A couple of weeks ago, Eddie ford wrote an article, in the Weekly Worker, about the situation in Greece, in which he argued that there was no possibility that the EU leaders, ECB and IMF would agree to writing down Greece's debt. Once more the notion of an overriding capital-logic lies behind this claim. They would not agree, Eddie claimed, because if they cancelled Greece's debt, then Spain, Portugal, and Italy would want similar treatment and, “there is no way, either politically or economically, that Germany could afford to foot the bill.”

But, as I pointed out in a letter in response this is a rather strange argument. For one thing, Germany, along with other creditors, including the IMF, had already written off large amounts of Greek debt, without any of the problems claimed. Although large amounts of Greek debt held by private individuals and institutions had been bought by states across Europe, private bondholders had still already agreed a “voluntary” 30% haircut on those bonds.

Secondly, everyone knows that Greece will never repay the €360 billion of sovereign debt – and if that goes in a forced default, the €360 billion of private Greek debt, will quickly follow it, posing a much greater problem for European bondholders, particularly already insolvent European banks. In that case, why make an issue over writing off a debt that will never be repaid?

Thirdly, it makes no sense to say that Germany could not afford it. The debt represents not real capital, but only fictitious capital. It would only make sense if Germany were itself to compensate the owners of all of this fictitious capital. But, there is no reason why they or anyone else should! If you lend money-capital to a company, by buying a share or bond, issued by that company, you take the risk that you might not get repaid, or that you might get back less than you lent. The same is true if you lend to a country. The extent of that, and the proportions can be understood, when the €750 billion (sovereign and private debt), of Greece, to be written off, is compared with the approximately $8 trillion wiped of Chinese shares since 12th June, $2 trillion of that wiped off just on Friday!

In fact, the main reason we have austerity being imposed in the UK, Ireland, Spain, Portugal and Greece is precisely because the banks in those countries went bust, but instead of making the share and bondholders in those banks and other companies lose their fictitious wealth, the state in each of these countries bailed them out, and is now forcing taxpayers and citizens in general to replenish the state's coffers.

Fourthly, such a policy cannot be said to be even in the interests of capital.
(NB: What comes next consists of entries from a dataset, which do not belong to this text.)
import Summits.Ventures.Crystal3D.TopCut.X2D8u0605Agg1

/-!
# X2 cap cut `X2D8u0605` (u₀ = -121/200, degrees (d, d_X) = (8, 8)): kernel validation of Gram blocks E0, E1, E2 (chunk theorems okE0_1, okE0_2, okE1_1, okE2_1; cost proxy 0.41 Gbit)

HONEST FRAMING: generated data / kernel-validation file of the venture `Crystal3D` (cell `pub-crystal3d`, phase 2,
seat p2): one piece of the kernel replay of an EXACT pole-augmented («X2») Bachoc–Vallentin cap certificate on `S²`
(format `Bulk/CapX2Cert.X2Cert` of seat p1; cap level u₀ = -121/200, inner products ≤ 1/2) solved directly in
sum-of-squares form (`capx2sos.py` + `exactx2.py`: CLARABEL float solve → exact rounding → integer identities; certificate
`x2sos_d8_dX8_u121over200`, bound value 11.999407 < 12) and checked through `TopCut/X2SOSExpand.lean` + `X2SOSCheck.lean` +
`X2SOSSound.lean` (generic checker + soundness), `TopCut/CapSOSCheck.lean` and the tree's `ThreePointCert.CheckKron`.
Nothing geometric is proved in this file; plain lists of integers / rationals / monomials and `decide +kernel` facts about
them (standard axioms only, no `native_decide`).
-/

namespace Summit.Ventures.Crystal3D.TopCut.X2D8u0605

open Literature.Geometry.DiscreteGeometry Literature.Geometry.DiscreteGeometry.PolyCert PolyCert.SPoly
open Literature.Geometry.DiscreteGeometry.BachocVallentin
open Summit.Ventures.PackingBounds.ThreePointCert Summit.Ventures.Crystal3D.CapSOS Summit.Ventures.Crystal3D.CapX2 Summit.Ventures.Crystal3D.X2SOS

set_option maxRecDepth 100000 in
set_option maxHeartbeats 0 in
/-- Block `E0`: rows from 0 (77 rows) of `zᵀ(LLᵀ)z` added to `[]` give `dE0c1` (kernel, Kronecker-packed chunk check). [folklore] -/
theorem okE0_1 : chunkOKK X2D8u0605.gE0K 0 77 [] X2D8u0605.dE0c1 = true := by
  decide +kernel

set_option maxRecDepth 100000 in
set_option maxHeartbeats 0 in
/-- Block `E0`: rows from 77 ((X2D8u0605.gE0K.z.length - 77) rows) of `zᵀ(LLᵀ)z` added to `dE0c1` give `eE0` (kernel, Kronecker-packed chunk check). [folklore] -/
theorem okE0_2 : chunkOKK X2D8u0605.gE0K 77 (X2D8u0605.gE0K.z.length - 77) X2D8u0605.dE0c1 X2D8u0605.eE0 = true := by
  decide +kernel

set_option maxRecDepth 100000 in
set_option maxHeartbeats 0 in
/-- Block `E1`: rows from 0 (X2D8u0605.gE1K.z.length rows) of `zᵀ(LLᵀ)z` added to `[]` give `eE1` (kernel, Kronecker-packed chunk check). [folklore] -/
theorem okE1_1 : chunkOKK X2D8u0605.gE1K 0 X2D8u0605.gE1K.z.length [] X2D8u0605.eE1 = true := by
  decide +kernel

set_option maxRecDepth 100000 in
set_option maxHeartbeats 0 in
/-- Block `E2`: rows from 0 (X2D8u0605.gE2K.z.length rows) of `zᵀ(LLᵀ)z` added to `[]` give `eE2` (kernel, Kronecker-packed chunk check). [folklore] -/
theorem okE2_1 : chunkOKK X2D8u0605.gE2K 0 X2D8u0605.gE2K.z.length [] X2D8u0605.eE2 = true := by
  decide +kernel

end Summit.Ventures.Crystal3D.TopCut.X2D8u0605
It is certainly in the interests of those individuals who own large quantities of fictitious wealth – in the short term, because the inflated prices of their shares, bonds and property are maintained – but, in no sense, is it in the interests of productive-capital, which sees resources drained away from it, for speculation, as well as seeing surplus value drained in interest payments.
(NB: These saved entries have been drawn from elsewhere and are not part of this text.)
open MeasureTheory ProbabilityTheory Filter Set intervalIntegral
open scoped Nat Topology
open BIJ88Sect2Statements (pLog)
open BIJ88Sect5Statements (CutoffProfile cutoff)
open BIJ88Perturbative341 (pertPart)
open BIJ88RestrictionsL1Decay308 (tendsto_iteratedDeriv_log_restrictedInteraction_cgf_of_L1 taylor_logz_restrictedInteraction_of_L1
  pertP_restrictedInteraction_of_L1)
open BIJ88GaussShellNoncentred309 (tendsto_integral_abs_iteratedDeriv_prod_cutoff_t_zero_of_hasGaussianLaw
  integral_restrictedInteraction_ne_zero_Ioc_of_mean)

/-! ## §1 Under the L¹ hypothesis -/

section L1

variable (χ : CutoffProfile) {ι Ω : Type*} [MeasurableSpace Ω]

/-- **The remainder density of (5.14.2) is integrable on `[0,1]`, under `hL1`**: `t ↦ ((1−t)^{n̄}/n̄!)·(d/dt)^{n̄+1} log z_t` is continuous on `(0,1]`
(gen 8) with the finite limit `(1/n̄!)·κ_{n̄+1}(−W)` at `0⁺` (`BIJ88RestrictionsL1Decay308.tendsto_iteratedDeriv_log_restrictedInteraction_cgf_of_L1`) —
gen 8's `BIJ88EffectiveAction308.integrableOn_remainderDensity` with the centred-Gaussian input replaced by `hL1`.
[cite: BalabanImbrieJaffe1988, (5.14.2) p.308] -/
theorem integrableOn_remainderDensity_of_L1 {p : ℝ} (hp : 0 < p) (P : Measure Ω) [IsProbabilityMeasure P]
    (B : Finset ι) {Φ : ι → Ω → ℝ} (hΦ : ∀ b ∈ B, Measurable (Φ b)) {c : ι → ℝ} {c₀ : ℝ} (hc₀ : 0 < c₀) (hcb : ∀ b ∈ B, c₀ ≤ c b)
    {W : Ω → ℝ} (hW : Measurable W) {K : ℝ} (hK : ∀ ω, |W ω| ≤ K) {ek : ℝ} (hek : 0 < ek) (hek1 : ek < Real.exp (-1))
    (hz : ∀ t ∈ Set.Ioc (0 : ℝ) 1, (∫ ω, (∏ b ∈ B, cutoff χ (c b * pLog p (t * ek)) (Φ b ω)) * Real.exp (-(t * W ω)) ∂P) ≠ 0)
    (hL1 : ∀ i, 1 ≤ i → Tendsto (fun t => ∫ ω, |iteratedDeriv i (fun s => ∏ b ∈ B, cutoff χ (c b * pLog p (s * ek)) (Φ b ω)) t| ∂P)
      (𝓝[>] (0 : ℝ)) (𝓝 0)) (nbar : ℕ) :
    IntegrableOn (fun t => ((1 - t) ^ nbar / (nbar ! : ℝ)) * iteratedDeriv (nbar + 1) (fun t => Real.log
        (∫ ω, (∏ b ∈ B, cutoff χ (c b * pLog p (t * ek)) (Φ b ω)) * Real.exp (-(t * W ω)) ∂P)) t) (uIcc (0 : ℝ) 1) := by
  have hcpos : ∀ b ∈ B, 0 < c b := fun b hb => hc₀.trans_le (hcb b hb)
  have hcne : ∀ b ∈ B, c b ≠ 0 := fun b hb => (hcpos b hb).ne'
  have hpoly : Continuous fun t : ℝ => (1 - t) ^ nbar / (nbar ! : ℝ) := by continuity
  rw [uIcc_of_le zero_le_one]
  refine BIJ88EffectiveAction308.integrableOn_Icc_of_continuousOn_Ioc
    (L := (1 - 0) ^ nbar / (nbar ! : ℝ) * iteratedDeriv (nbar + 1) (cgf (fun ω => -W ω) P) 0) ?_ ?_
  · exact hpoly.continuousOn.mul
      (BIJ88EffectiveAction308.continuousOn_iteratedDeriv_log_restrictedInteraction χ p P B hΦ hcne hW hK hek hek1 hz (nbar + 1))
  · exact ((hpoly.tendsto 0).mono_left nhdsWithin_le_nhds).mul
      (tendsto_iteratedDeriv_log_restrictedInteraction_cgf_of_L1 χ hp P B hΦ hcpos hW hK hek hL1 (nbar + 1))

/-- **(5.14.1)–(5.14.2) WITH A PROPER REMAINDER INTEGRAL, UNDER `hL1`**: `−log z₁ = pertPart n̄ (cgf_{−W}) − ∫₀¹ ((1−t)^{n̄}/n̄!)·(d/dt)^{n̄+1} log z_t dt`
(probability measure, measurable fields, `c_b ≥ c₀ > 0`, `p > 0`, measurable `|W| ≤ K`, `0 < e_k < e^{−1}`, `z_t ≠ 0` on `(0,1]`) — gen 8's
`BIJ88EffectiveAction308.effectiveAction_restrictedInteraction_of_ne_zero` without any Gaussian hypothesis: the Taylor formula on `[0,1]` of
`BIJ88RestrictionsL1Decay308.taylor_logz_restrictedInteraction_of_L1` (within-derivatives, equal to the ordinary ones on `(0,1]`) and
`pertP_restrictedInteraction_of_L1`. [cite: BalabanImbrieJaffe1988, (5.14.2) p.308] -/
theorem effectiveAction_restrictedInteraction_of_L1 {p : ℝ} (hp : 0 < p) (P : Measure Ω) [IsProbabilityMeasure P]
    (B : Finset ι) {Φ : ι → Ω → ℝ} (hΦ : ∀ b ∈ B, Measurable (Φ b)) {c : ι → ℝ} {c₀ : ℝ} (hc₀ : 0 < c₀) (hcb : ∀ b ∈ B, c₀ ≤ c b)
    {W : Ω → ℝ} (hW : Measurable W) {K : ℝ} (hK : ∀ ω, |W ω| ≤ K) {ek : ℝ} (hek : 0 < ek) (hek1 : ek < Real.exp (-1))
    (hz : ∀ t ∈ Set.Ioc (0 : ℝ) 1, (∫ ω, (∏ b ∈ B, cutoff χ (c b * pLog p (t * ek)) (Φ b ω)) * Real.exp (-(t * W ω)) ∂P) ≠ 0)
    (hL1 : ∀ i, 1 ≤ i → Tendsto (fun t => ∫ ω, |iteratedDeriv i (fun s => ∏ b ∈ B, cutoff χ (c b * pLog p (s * ek)) (Φ b ω)) t| ∂P)
      (𝓝[>] (0 : ℝ)) (𝓝 0)) (nbar : ℕ) :
    -Real.log (∫ ω, (∏ b ∈ B, cutoff χ (c b * pLog p (1 * ek)) (Φ b ω)) * Real.exp (-(1 * W ω)) ∂P) =
      pertPart nbar (cgf (fun ω => -W ω) P) -
        ∫ t in (0 : ℝ)..1, ((1 - t) ^ nbar / (nbar ! : ℝ)) * iteratedDeriv (nbar + 1) (fun t => Real.log
          (∫ ω, (∏ b ∈ B, cutoff χ (c b * pLog p (t * ek)) (Φ b ω)) * Real.exp (-(t * W ω)) ∂P)) t := by
  have hcne : ∀ b ∈ B, c b ≠ 0 := fun b hb => (hc₀.trans_le (hcb b hb)).ne'
  have hT := taylor_logz_restrictedInteraction_of_L1 χ hp P B hΦ hc₀ hcb hW hK hek hek1 hz hL1 nbar
  rw [pertP_restrictedInteraction_of_L1 χ hp P B hΦ hc₀ hcb hW hK hek hek1 hz hL1 nbar] at hT
  -- the within-`[0,1]` derivative equals the ordinary one on `(0,1]`, i.e. a.e. on the interval of integration
  have hI : (∫ t in (0 : ℝ)..1, ((1 - t) ^ nbar / (nbar ! : ℝ)) * iteratedDerivWithin (nbar + 1) (fun t => Real.log
          (∫ ω, (∏ b ∈ B, cutoff χ (c b * pLog p (t * ek)) (Φ b ω)) * Real.exp (-(t * W ω)) ∂P)) (Set.uIcc 0 1) t) =
      ∫ t in (0 : ℝ)..1, ((1 - t) ^ nbar / (nbar ! : ℝ)) * iteratedDeriv (nbar + 1) (fun t => Real.log
          (∫ ω, (∏ b ∈ B, cutoff χ (c b * pLog p (t * ek)) (Φ b ω)) * Real.exp (-(t * W ω)) ∂P)) t := by
    refine intervalIntegral.integral_congr_ae (Filter.Eventually.of_forall fun t ht => ?_)
    rw [Set.uIoc_of_le zero_le_one] at ht
    rw [Set.uIcc_of_le zero_le_one,
      BIJ88PertTerms5141.iteratedDerivWithin_Icc_log_restrictedInteraction χ p P B hΦ hcne hW hK hek hek1 hz (nbar + 1) ht]
  rw [hI] at hT
  linarith

/-- **The improper form of the remainder, under `hL1`**: `∫_a^1 ((1−t)^{n̄}/n̄!)(d/dt)^{n̄+1} log z_t dt → log z₁ + pertPart n̄ (cgf_{−W})` as `a → 0⁺`
(gen 8's `tendsto_remainder_restrictedInteraction'` without centring; hypotheses as above). [cite: BalabanImbrieJaffe1988, (5.14.2) p.308] -/
theorem tendsto_remainder_restrictedInteraction_of_L1 {p : ℝ} (hp : 0 < p) (P : Measure Ω) [IsProbabilityMeasure P]
    (B : Finset ι) {Φ : ι → Ω → ℝ} (hΦ : ∀ b ∈ B, Measurable (Φ b)) {c : ι → ℝ} {c₀ : ℝ} (hc₀ : 0 < c₀) (hcb : ∀ b ∈ B, c₀ ≤ c b)
    {W : Ω → ℝ} (hW : Measurable W) {K : ℝ} (hK : ∀ ω, |W ω| ≤ K) {ek : ℝ} (hek : 0 < ek) (hek1 : ek < Real.exp (-1))
    (hz : ∀ t ∈ Set.Ioc (0 : ℝ) 1, (∫ ω, (∏ b ∈ B, cutoff χ (c b * pLog p (t * ek)) (Φ b ω)) * Real.exp (-(t * W ω)) ∂P) ≠ 0)
    (hL1 : ∀ i, 1 ≤ i → Tendsto (fun t => ∫ ω, |iteratedDeriv i (fun s => ∏ b ∈ B, cutoff χ (c b * pLog p (s * ek)) (Φ b ω)) t| ∂P)
      (𝓝[>] (0 : ℝ)) (𝓝 0)) (nbar : ℕ) :
    Tendsto (fun a => ∫ t in a..1, ((1 - t) ^ nbar / (nbar ! : ℝ)) * iteratedDeriv (nbar + 1) (fun t => Real.log
          (∫ ω, (∏ b ∈ B, cutoff χ (c b * pLog p (t * ek)) (Φ b ω)) * Real.exp (-(t * W ω)) ∂P)) t)
      (𝓝[>] (0 : ℝ))
      (𝓝 (Real.log (∫ ω, (∏ b ∈ B, cutoff χ (c b * pLog p (1 * ek)) (Φ b ω)) * Real.exp (-(1 * W ω)) ∂P) +
        pertPart nbar (cgf (fun ω => -W ω) P))) := by
  set g : ℝ → ℝ := fun t => ((1 - t) ^ nbar / (nbar ! : ℝ)) * iteratedDeriv (nbar + 1) (fun t => Real.log
          (∫ ω, (∏ b ∈ B, cutoff χ (c b * pLog p (t * ek)) (Φ b ω)) * Real.exp (-(t * W ω)) ∂P)) t with hg
  have hint := integrableOn_remainderDensity_of_L1 χ hp P B hΦ hc₀ hcb hW hK hek hek1 hz hL1 nbar
  have hE := effectiveAction_restrictedInteraction_of_L1 χ hp P B hΦ hc₀ hcb hW hK hek hek1 hz hL1 nbar
  -- a ↦ ∫_0^a g is continuous on [0,1] with value 0 at 0, and ∫_a^1 g = ∫_0^1 g − ∫_0^a g
  have hcont : ContinuousOn (fun a => ∫ t in (0 : ℝ)..a, g t) (uIcc (0 : ℝ) 1) := continuousOn_primitive_interval hint
  have h0lim : Tendsto (fun a => ∫ t in (0 : ℝ)..a, g t) (𝓝[>] (0 : ℝ)) (𝓝 0) := by
    have h := (hcont 0 left_mem_uIcc).tendsto
    rw [intervalIntegral.integral_same] at h
    have h' : Tendsto (fun a => ∫ t in (0 : ℝ)..a, g t) (𝓝[Set.Ioo 0 1] (0 : ℝ)) (𝓝 0) :=
      h.mono_left (nhdsWithin_mono _ (by rw [uIcc_of_le zero_le_one]; exact Ioo_subset_Icc_self))
    rwa [nhdsWithin_Ioo_eq_nhdsGT zero_lt_one] at h'
  have hsplit : ∀ᶠ a in 𝓝[>] (0 : ℝ), (∫ t in a..1, g t) = (∫ t in (0 : ℝ)..1, g t) - ∫ t in (0 : ℝ)..a, g t := by
    have h1 : ∀ᶠ a in 𝓝[>] (0 : ℝ), a < 1 :=
      (tendsto_id.mono_left nhdsWithin_le_nhds).eventually (gt_mem_nhds zero_lt_one)
    filter_upwards [h1, eventually_nhdsWithin_of_forall fun a (ha : a ∈ Set.Ioi (0 : ℝ)) => ha] with a ha1 ha0
    have hI1 : IntervalIntegrable g volume 0 a :=
      (hint.mono_set (by rw [uIcc_of_le zero_le_one, uIcc_of_le ha0.le]; exact Icc_subset_Icc le_rfl ha1.le)).intervalIntegrable
    have hI2 : IntervalIntegrable g volume a 1 :=
      (hint.mono_set (by rw [uIcc_of_le zero_le_one, uIcc_of_le ha1.le]; exact Icc_subset_Icc ha0.le le_rfl)).intervalIntegrable
    have h := intervalIntegral.integral_add_adjacent_intervals hI1 hI2
    linarith
  have hlim : Tendsto (fun a => ∫ t in a..1, g t) (𝓝[>] (0 : ℝ)) (𝓝 ((∫ t in (0 : ℝ)..1, g t) - 0)) :=
    (tendsto_const_nhds.sub h0lim).congr' (hsplit.mono fun a h => h.symm)
  rw [sub_zero] at hlim
  have hval : (∫ t in (0 : ℝ)..1, g t) =
      Real.log (∫ ω, (∏ b ∈ B, cutoff χ (c b * pLog p (1 * ek)) (Φ b ω)) * Real.exp (-(1 * W ω)) ∂P) +
        pertPart nbar (cgf (fun ω => -W ω) P) := by
    rw [hg]; linarith
  rwa [hval] at hlim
In his reply to my letter, Eddie has put forward an even stranger argument. His main argument, that the debt could not be cancelled, because Germany could not afford it, has been dropped like a hot potato. Instead, having let go that argument, Eddie seems to have quickly cast around, and picked up another that was lying around, to replace it.

Eddie now wants to claim that well yes, not only could Germany afford to pay, after all, and yes it would actually be beneficial for capital to write off the debt, so that there could be capital accumulation, and restructuring. You might think that after such a reversal of opinion then that Eddie would draw different conclusions, but no, in order for the conclusion to remain the same, the argument itself has to change. So, now Eddie writes,

“If you wanted to begin a new round of capital accumulation, that is exactly what you would do. But who the hell is going to actually do it? Germany will not, nor will the United States. There is no hegemon capable of imposing such a plan or refashion the world in that way.” 
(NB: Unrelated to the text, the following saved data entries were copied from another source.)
import Summits.Ventures.YMGap.Thresholds.CouplingDerivative
import Summits.Ventures.YMGap.Thresholds.CouplingDerivativeSUN
import Summits.Ventures.YMGap.Thresholds.CouplingDerivativeDim
import Summits.Ventures.YMGap.RobustBall.UniformLoopCorrelatorDecay
import HarnessLib

/-!
# Venture YMGap — C-DIFF / C-LIP-STAR FOR WILSON LOOPS: every Wilson-loop expectation of the strong-coupling state is
# Lipschitz and `C¹` in the coupling, with derivative the loop–plaquette response series

HONEST FRAMING: venture file of the cell `pub-ymgap` (QuantumFields programme), seat ds-1; corollaries of this seat's
`CouplingDerivative` / `CouplingDerivativeSUN` / `CouplingDerivativeDim` for the observables of the cell's area-law and FLOW
rows — the Wilson loop `W_γ = (1/N) Re tr U_γ` of ANY closed lattice walk `γ` (rb-p1's `loopTerm N 1 γ`, a Lipschitz cylinder
on the links of `γ` by `isLipschitzCylinder_loopTerm`).  Strong-coupling LATTICE statements (one-sided star window); `C¹` in the
coupling, NOT analyticity; no area law, string tension or continuum statement is made or altered here.

* `su2_hasDerivAt_loop_9_25` — `SU(2)`, `d = 4`: `d/dβ_W ⟨W_γ⟩_{β_W} = Σ_q Cov_{β_W}(W_γ, W_q)` at every `0 < β_W < 9/25`, any DLR
  selection, every closed walk `γ` (links based within `D` of `x₀`);
* `su2_abs_loop_sub_loop_le_9_25` — `SU(2)`, `d = 4`: `⟨W_γ⟩` is Lipschitz in `β_W` on `[0, 9/25]` (explicit constant);
* `hasDerivAt_loop_SU_thooft` — every `SU(N)`, `N ≥ 2`, `d = 4`, at `0 < b < N·9/308` (derivative `N·Σ_q Cov_b(W_γ, W_q)`);
* `hasDerivAt_loop_dim_thooft` — every `SU(N)`, `N ≥ 2`, every `d ≥ 2`, at `0 < b < N/(12(d−1))`.

References (mechanism only): B. Simon (1993) §II.1, §II.12.
-/

noncomputable section

open MeasureTheory ProbabilityTheory Set SimpleGraph
open scoped NNReal
open Literature.Probability.LatticeModels (zdGraph)
open Literature.MathematicalPhysics.QuantumLattice (LGConfig ZdEdge ZdPlaquette fundamentalRep ymGibbsMeasures)
open Literature.MathematicalPhysics.QuantumFieldTheory hiding ZdEdge
open Literature.MathematicalPhysics.QuantumFieldTheory (walkEdges)
open Summit.Ventures.YMGap.RobustBall (loopTerm isLipschitzCylinder_loopTerm numOrient)
open Summit.Ventures.YMGap.DSWindow (starRate)
open Summit.Ventures.YMGap.StarWindowGauge (gaugeR)

namespace Summit.Ventures.YMGap.CouplingResponse

variable {d N : ℕ}

/-- ★ **Wilson loops are `C¹` in the coupling** (`SU(2)`, `d = 4`, hypothesis-free): for any DLR selection `μ` on `[0, 9/25]`,
every closed lattice walk `γ` based at `x` with links within sup-distance `D` of `x₀`, and every `0 < β_W < 9/25`:
`d/dβ_W ⟨W_γ⟩_{μ β_W} = Σ_q Cov_{μ β_W}(W_γ, W_q)` (`W_γ = ½ Re tr U_γ`, `W_q = ½ Re tr U_q`). [folklore] -/
theorem su2_hasDerivAt_loop_9_25
    {μ : ℝ → Measure (LGConfig 4 (Matrix.specialUnitaryGroup (Fin 2) ℂ))}
    (hμ : ∀ βW ∈ Icc (0 : ℝ) (9 / 25), μ βW ∈ ymGibbsMeasures (d := 4) (fundamentalRep (Fin 2)) (2 * (βW / 4)))
    {x : Literature.Probability.LatticeModels.Site 4} (w : (zdGraph 4).Walk x x)
    {x₀ : Literature.Probability.LatticeModels.Site 4} {D : ℕ} (hD : ∀ e ∈ walkEdges w, ‖e.1 - x₀‖ ≤ D)
    {βW : ℝ} (hb : βW ∈ Ioo (0 : ℝ) (9 / 25)) :
    HasDerivAt (fun t => ∫ U, loopTerm (d := 4) 2 1 w U ∂(μ t))
      (∑' q : ZdPlaquette 4, cov[loopTerm (d := 4) 2 1 w,
        zdPlaquetteObs (fundamentalRep (Fin 2)) q.1 q.2.1.1 q.2.1.2; μ βW]) βW :=
  su2_hasDerivAt_integral_9_25 hμ (isLipschitzCylinder_loopTerm (N := 2) 1 w) hD hb

/-- ★ **Wilson loops are Lipschitz in the coupling on the whole star window** (`SU(2)`, `d = 4`, hypothesis-free): for all
`0 ≤ β_W, β'_W ≤ 9/25`, the DLR states `μ`, `ν`, and every closed walk `γ` (links within `D` of `x₀`):
`|⟨W_γ⟩_μ − ⟨W_γ⟩_ν| ≤ D₄·4(2√2)² e^{κ(D+3)}·(#links(γ)·√2|γ|)·128·((1+r)/(1−r))⁴·|β_W − β'_W|`, `κ = starRate(R_G(9/25))`,
`r = e^{−κ/4}`. [folklore] -/
theorem su2_abs_loop_sub_loop_le_9_25
    {βW βW' : ℝ} (h0 : 0 ≤ βW) (hβ : βW ≤ 9 / 25) (h0' : 0 ≤ βW') (hβ' : βW' ≤ 9 / 25)
    {μ ν : Measure (LGConfig 4 (Matrix.specialUnitaryGroup (Fin 2) ℂ))}
    (hμ : μ ∈ ymGibbsMeasures (d := 4) (fundamentalRep (Fin 2)) (2 * (βW / 4)))
    (hν : ν ∈ ymGibbsMeasures (d := 4) (fundamentalRep (Fin 2)) (2 * (βW' / 4)))
    {x : Literature.Probability.LatticeModels.Site 4} (w : (zdGraph 4).Walk x x)
    {x₀ : Literature.Probability.LatticeModels.Site 4} {D : ℕ} (hD : ∀ e ∈ walkEdges w, ‖e.1 - x₀‖ ≤ D) :
    |(∫ U, loopTerm (d := 4) 2 1 w U ∂μ) - ∫ U, loopTerm (d := 4) 2 1 w U ∂ν| ≤
      numOrient 4 * (4 * (2 * Real.sqrt 2) ^ 2 * Real.exp (starRate (gaugeR (9 / 25)) * (D + 3)) *
        (((walkEdges w).card : ℝ) * ((⟨|(1 : ℝ)| * Real.sqrt (2 : ℕ) * w.length, by positivity⟩ : ℝ≥0) : ℝ)) * 128 *
        ((1 + Real.exp (-(starRate (gaugeR (9 / 25)) / 4))) / (1 - Real.exp (-(starRate (gaugeR (9 / 25)) / 4)))) ^ 4) *
        |βW - βW'| :=
  su2_abs_integral_sub_integral_le_9_25 h0 hβ h0' hβ' hμ hν (isLipschitzCylinder_loopTerm (N := 2) 1 w) hD

/-- ★ **Wilson loops are `C¹` in the coupling, every `SU(N)`, `N ≥ 2`, `d = 4`, hypothesis-free**: along any DLR selection on
`[0, N·9/308]`, for every closed walk `γ` and every `0 < b < N·9/308`:
`d/db ⟨W_γ⟩_{μ b} = N · Σ_q Cov_{μ b}(W_γ, W_q)` (`W = (1/N) Re tr`). [folklore] -/
theorem hasDerivAt_loop_SU_thooft (hN : 2 ≤ N)
    {μ : ℝ → Measure (LGConfig 4 (Matrix.specialUnitaryGroup (Fin N) ℂ))}
    (hμ : ∀ b ∈ Icc (0 : ℝ) ((N : ℝ) * (9 / 308)), μ b ∈ ymGibbsMeasures (d := 4) (fundamentalRep (Fin N)) b)
    {x : Literature.Probability.LatticeModels.Site 4} (w : (zdGraph 4).Walk x x)
    {x₀ : Literature.Probability.LatticeModels.Site 4} {D : ℕ} (hD : ∀ e ∈ walkEdges w, ‖e.1 - x₀‖ ≤ D)
    {b : ℝ} (hb : b ∈ Ioo (0 : ℝ) ((N : ℝ) * (9 / 308))) :
    HasDerivAt (fun t => ∫ U, loopTerm (d := 4) N 1 w U ∂(μ t))
      ((N : ℝ) * ∑' q : ZdPlaquette 4, cov[loopTerm (d := 4) N 1 w,
        zdPlaquetteObs (fundamentalRep (Fin N)) q.1 q.2.1.1 q.2.1.2; μ b]) b :=
  hasDerivAt_integral_SU_thooft hN hμ (isLipschitzCylinder_loopTerm (N := N) 1 w) hD hb

/-- ★ **Wilson loops are `C¹` in the coupling, every `SU(N)`, `N ≥ 2`, EVERY DIMENSION `d ≥ 2`, hypothesis-free**: along any
DLR selection on `[0, N/(12(d−1))]`, for every closed walk `γ` of `ℤ^d` and every `0 < b < N/(12(d−1))`:
`d/db ⟨W_γ⟩_{μ b} = N · Σ_q Cov_{μ b}(W_γ, W_q)`. [folklore] -/
theorem hasDerivAt_loop_dim_thooft (hd : 2 ≤ d) (hN : 2 ≤ N)
    {μ : ℝ → Measure (LGConfig d (Matrix.specialUnitaryGroup (Fin N) ℂ))}
    (hμ : ∀ b ∈ Icc (0 : ℝ) ((N : ℝ) / (12 * ((d : ℝ) - 1))), μ b ∈ ymGibbsMeasures (d := d) (fundamentalRep (Fin N)) b)
    {x : Literature.Probability.LatticeModels.Site d} (w : (zdGraph d).Walk x x)
    {x₀ : Literature.Probability.LatticeModels.Site d} {D : ℕ} (hD : ∀ e ∈ walkEdges w, ‖e.1 - x₀‖ ≤ D)
    {b : ℝ} (hb : b ∈ Ioo (0 : ℝ) ((N : ℝ) / (12 * ((d : ℝ) - 1)))) :
    HasDerivAt (fun t => ∫ U, loopTerm (d := d) N 1 w U ∂(μ t))
      ((N : ℝ) * ∑' q : ZdPlaquette d, cov[loopTerm (d := d) N 1 w,
        zdPlaquetteObs (fundamentalRep (Fin N)) q.1 q.2.1.1 q.2.1.2; μ b]) b :=
  hasDerivAt_integral_dim_thooft hd hN hμ (isLipschitzCylinder_loopTerm (N := N) 1 w) hD hb

end Summit.Ventures.YMGap.CouplingResponse

end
So, now we have gone from an argument whereby a debt that everyone knows will never be repaid cannot be formally cancelled, because it is not economically in the interests of capital, particularly German capital, which “could (not) afford to foot the bill.” to an argument whereby Germany COULD afford it after all, it would be beneficial for capital, and exactly what capital would do, rationally, the only problem being that capital cannot find anyone to pull the trigger, and act in its interests. Unbelievable.  Its worth remembering that there was also no hegemon that organised the $8 trillion dollars that were wiped off Chinese shares, and so disappeared into thin air, the fictitious wealth of those shareholders!

It was, perhaps, unfortunate for Eddie that, on the very day that he was telling us there was no possibility of Greece's debt being written down – which should be further written down – because there is no global hegemon who could do it, on behalf of capital, the IMF came out with a clearly and strongly worded statement, obviously backed by Washington, which has been vocally critical of the stance taken by conservative politicians in the EU, and in the ECB, which argued for precisely that!!!

The IMF is one of those global social-democratic bodies established after WWII, that reflected the fact that an increasingly global capital really needed a global state to act as its Executive Committee, but in the absence of which, it would instead have to settle for a series of quasi-state global bodies. The IMF has come out, contrary to Eddie's assertion of what is possible, to say that not only does Greece need an additional loan of $50 billion, but its debts need to be written down, and effectively written off for the next 40 years.

Eddie's argument flows from a further logic presented by the comrades of the WW that Syriza should not have taken office, because it could not legislate socialism in Greece, and it is only socialism that could have provided a solution to the problems in Greece. But, as I have written in response, in their paper previously, this position confuses a number of important points.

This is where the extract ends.